Engaging Underrepresented Groups in Community Projects
One of the northern governorates in which ACDI/VOCA worked is rich in oil resources as well as ethnic diversity, with large numbers of Kurds, Turkmen and Sunni Arabs, as well as Chaldean and Assyrian Christians. The governorate has many conservative regions where women and young people had been playing only a limited role in public decision making. ACDI/VOCA’s CAP staff identified informal associations in the area with which to organize participation of underrepresented groups, especially women, youth and minorities. Ensuring equitable participation on the part of these associations in the planning sessions translated into broader participation from diverse groups in the public meetings. Many town hall meetings convened under the project were attended by a high percentage of women. Several women were elected to community boards, giving them a greater say in project design and approval. As a result, the community board approved a large income-generating sewing project for women.
Providing Educational Opportunities to War-Affected Orphans
ACDI/VOCA worked also in one of the several frontier towns that attracted thousands of Kurds displaced under Saddam Hussein but also lost many of its young people to permanent exile, service in the Kurdish militia or migration to larger urban centers. The town is home to many orphans, who had lost their parents to fighting, disease or the 1988 Anfal campaign. The downtown orphan center welcomes these children after school or on holidays and allows them to play games, watch TV and videos, and, now, learn computer skills.

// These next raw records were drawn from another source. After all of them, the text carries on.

/-- **THE ROUND RUNG OF THE LINE: `GromovRecognitionRelEnd → STUB 1 → RoundSeam → SmoothPoincare4`.**
For a smooth `M ≃ₕ S⁴` (compact, orientable: a `HomotopySphere 4`), take a chart ball `e` (landed
`stub_chartEmbedding`), a rational host `(X, Ω, J)` of the fake ball (STUB 1 v2), a re-embedding `J'`
with ROUND seam germ (`RoundSeam`), and conclude by the round-seam rung. [folklore] -/
theorem helper_smoothPoincare4_of_hostEmbedding_roundSeam :
    Summit.SmoothPoincare4.SmoothPoincare4.Theses.SymplecticOrigami.GromovRecognitionRelEnd → (∀ (S : Literature.Topology.FourManifolds.HomotopySphere 4) (e : EuclideanSpace ℝ (Fin 4) → S.carrier), Manifold.IsSmoothEmbedding (𝓡 4) (𝓡 4) ∞ e → ∃ (X : Type) (_ : TopologicalSpace X) (_ : T2Space X) (_ : SecondCountableTopology X) (_ : CompactSpace X) (_ : ChartedSpace (EuclideanSpace ℝ (Fin 4)) X) (_ : IsManifold (𝓡 4) ∞ X) (_ : SimplyConnectedSpace X) (Ω : Literature.Geometry.Kaehler.MForm (𝓡 4) X ℝ 2) (J : S.carrier → X), (Literature.Geometry.Kaehler.IsSmoothForm Ω ∧ Literature.Geometry.Kaehler.IsClosedForm Ω ∧ ∀ x (v : TangentSpace (𝓡 4) x), v ≠ 0 → ∃ w, Ω x ![v, w] ≠ 0) ∧ (∃ U : Set S.carrier, IsOpen U ∧ (e '' Metric.ball (0 : EuclideanSpace ℝ (Fin 4)) 1)ᶜ ⊆ U ∧ ContMDiffOn (𝓡 4) (𝓡 4) ∞ J U ∧ Set.InjOn J U ∧ ∀ x ∈ U, Function.Bijective (mfderiv (𝓡 4) (𝓡 4) J x)) ∧ ((∃ c c' : (Metric.sphere (0 : EuclideanSpace ℝ (Fin 3)) 1) → X, (Manifold.IsSmoothEmbedding (𝓡 2) (𝓡 4) ∞ c ∧ (∀ y (v : TangentSpace (𝓡 2) y), v ≠ 0 → ∃ w : TangentSpace (𝓡 2) y, Ω (c y) ![mfderiv (𝓡 2) (𝓡 4) c y v, mfderiv (𝓡 2) (𝓡 4) c y w] ≠ 0) ∧ Manifold.IsSmoothEmbedding (𝓡 2) (𝓡 4) ∞ c' ∧ Disjoint (Set.range c) (Set.range c') ∧ ∃ H : unitInterval × (Metric.sphere (0 : EuclideanSpace ℝ (Fin 3)) 1) → X, Continuous H ∧ ∀ y, H (0, y) = c y ∧ H (1, y) = c' y)) ∨ (∃ (Ψ : X ≃ₘ⟮𝓡 4, 𝓡 4⟯ Literature.Topology.FourManifolds.ComplexProjectivePlane) (a : ℝ), 0 < a ∧ ∀ x (v w : TangentSpace (𝓡 4) x), Ω x ![v, w] = a * Literature.Geometry.Kaehler.CPn.fsForm 2 (Ψ x) ![mfderiv (𝓡 4) (𝓡 4) Ψ x v, mfderiv (𝓡 4) (𝓡 4) Ψ x w]))) → (∀ (S : Literature.Topology.FourManifolds.HomotopySphere 4) (e : EuclideanSpace ℝ (Fin 4) → S.carrier) (X : Type) [TopologicalSpace X] [T2Space X] [SecondCountableTopology X] [CompactSpace X] [ChartedSpace (EuclideanSpace ℝ (Fin 4)) X] [IsManifold (𝓡 4) ∞ X] [SimplyConnectedSpace X] (Ω : Literature.Geometry.Kaehler.MForm (𝓡 4) X ℝ 2) (J : S.carrier → X), Manifold.IsSmoothEmbedding (𝓡 4) (𝓡 4) ∞ e → (Literature.Geometry.Kaehler.IsSmoothForm Ω ∧ Literature.Geometry.Kaehler.IsClosedForm Ω ∧ ∀ x (v : TangentSpace (𝓡 4) x), v ≠ 0 → ∃ w, Ω x ![v, w] ≠ 0) → (∃ U : Set S.carrier, IsOpen U ∧ (e '' Metric.ball (0 : EuclideanSpace ℝ (Fin 4)) 1)ᶜ ⊆ U ∧ ContMDiffOn (𝓡 4) (𝓡 4) ∞ J U ∧ Set.InjOn J U ∧ ∀ x ∈ U, Function.Bijective (mfderiv (𝓡 4) (𝓡 4) J x)) → ((∃ c c' : (Metric.sphere (0 : EuclideanSpace ℝ (Fin 3)) 1) → X, (Manifold.IsSmoothEmbedding (𝓡 2) (𝓡 4) ∞ c ∧ (∀ y (v : TangentSpace (𝓡 2) y), v ≠ 0 → ∃ w : TangentSpace (𝓡 2) y, Ω (c y) ![mfderiv (𝓡 2) (𝓡 4) c y v, mfderiv (𝓡 2) (𝓡 4) c y w] ≠ 0) ∧ Manifold.IsSmoothEmbedding (𝓡 2) (𝓡 4) ∞ c' ∧ Disjoint (Set.range c) (Set.range c') ∧ ∃ H : unitInterval × (Metric.sphere (0 : EuclideanSpace ℝ (Fin 3)) 1) → X, Continuous H ∧ ∀ y, H (0, y) = c y ∧ H (1, y) = c' y)) ∨ (∃ (Ψ : X ≃ₘ⟮𝓡 4, 𝓡 4⟯ Literature.Topology.FourManifolds.ComplexProjectivePlane) (a : ℝ), 0 < a ∧ ∀ x (v w : TangentSpace (𝓡 4) x), Ω x ![v, w] = a * Literature.Geometry.Kaehler.CPn.fsForm 2 (Ψ x) ![mfderiv (𝓡 4) (𝓡 4) Ψ x v, mfderiv (𝓡 4) (𝓡 4) Ψ x w])) → ∃ (J' : S.carrier → X) (κ : ℝ) (A : EuclideanSpace ℝ (Fin 4) ≃ₗᵢ[ℝ] EuclideanSpace ℝ (Fin 4)) (δ : ℝ), (∃ U : Set S.carrier, IsOpen U ∧ (e '' Metric.ball (0 : EuclideanSpace ℝ (Fin 4)) 1)ᶜ ⊆ U ∧ ContMDiffOn (𝓡 4) (𝓡 4) ∞ J' U ∧ Set.InjOn J' U ∧ ∀ x ∈ U, Function.Bijective (mfderiv (𝓡 4) (𝓡 4) J' x)) ∧ 0 < κ ∧ 0 < δ ∧ ∀ y : EuclideanSpace ℝ (Fin 4), 1 - δ < ‖y‖ → ‖y‖ < 1 + δ → ∀ v w : EuclideanSpace ℝ (Fin 4), Ω ((J' ∘ e) y) ![mfderiv (𝓡 4) (𝓡 4) (J' ∘ e) y v, mfderiv (𝓡 4) (𝓡 4) (J' ∘ e) y w] = κ ^ 2 * Literature.Geometry.Symplectic.stdSymplecticForm (A (fderiv ℝ Literature.Geometry.Symplectic.inversion y v)) (A (fderiv ℝ Literature.Geometry.Symplectic.inversion y w))) → _root_.SmoothPoincare4 := by
  intro hG h1 h2
  unfold _root_.SmoothPoincare4 Literature.SPC4.SmoothPoincareConjectureFour
    ContinuousMap.HomotopyEquiv.NonemptyDiffeomorphSphere
  intro M _ _ _ _ _ hM
  haveI : CompactSpace M :=
    Literature.Topology.FourManifolds.compactSpace_of_homotopyEquiv_sphere_four_holds M hM
  obtain ⟨o⟩ :=
    Literature.Topology.FourManifolds.isOrientable_of_homotopyEquiv_sphere_four_holds M hM
  let S : HomotopySphere 4 := ⟨M, o, ⟨hM⟩⟩
  obtain ⟨e, he⟩ :=
    Summit.SmoothPoincare4.SmoothPoincare4.Theorems.OrigamiFoldExistence.RoundTraceContinuity.stub_chartEmbedding S
  obtain ⟨X, _, _, _, _, _, _, _, Ω, J, hΩ, hJ, hX⟩ := h1 S e he
  obtain ⟨J', κ, A, δ, hJ', hκ, hδ, hR⟩ := h2 S e X Ω J he hΩ hJ hX
  exact helper_roundSeamRigidity_of_gromovRecognitionRelEnd hG S e X Ω J' he hΩ hJ' hX
    ⟨κ, A, δ, hκ, hδ, hR⟩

A fourteen-year-old orphan, whose father was killed by a land mine, was excited to use the computers provided to the local orphan center by ACDI/VOCA. “I want to be a teacher,” he said. “Learning computers will be better for my future.” Another orphan at the center had been a baby when the Iraqi army took away his mother and father in the Anfal campaign and was raised by his father’s parents. With his grandfather being too old to work in the fields anymore, the boy was bringing in a little money by carrying loads for neighbors but began attending the orphan center because of its educational opportunities. “I want to be a doctor,” he said. “I want to help people and improve the community. Computers will teach me the sciences.”
Fostering a Community
As part of the USAID-financed Marla Ruzicka Fund for Innocent Victims of Conflict, ACDI/VOCA provided assistance to individuals and families who suffered as a result of the actions of coalition forces. In one area, ACDI/VOCA worked with 30 families to help them establish a bakery that makes Lebanese-style bread. ACDI/VOCA provided the machinery, compressors and ingredients to start up this small business. The bakery is managed by a local nongovernmental organization, which provided the building for the bakery and ensured that the bakery operated properly and its proceeds were distributed equitably. The 30 families formed a committee for monthly meetings to vote on major managerial decisions and eventually take a more direct role in managing the bakery’s day-to-day operations. The project benefited approximately 240 individuals from the 30 families, as well as approximately 5,000 local customers.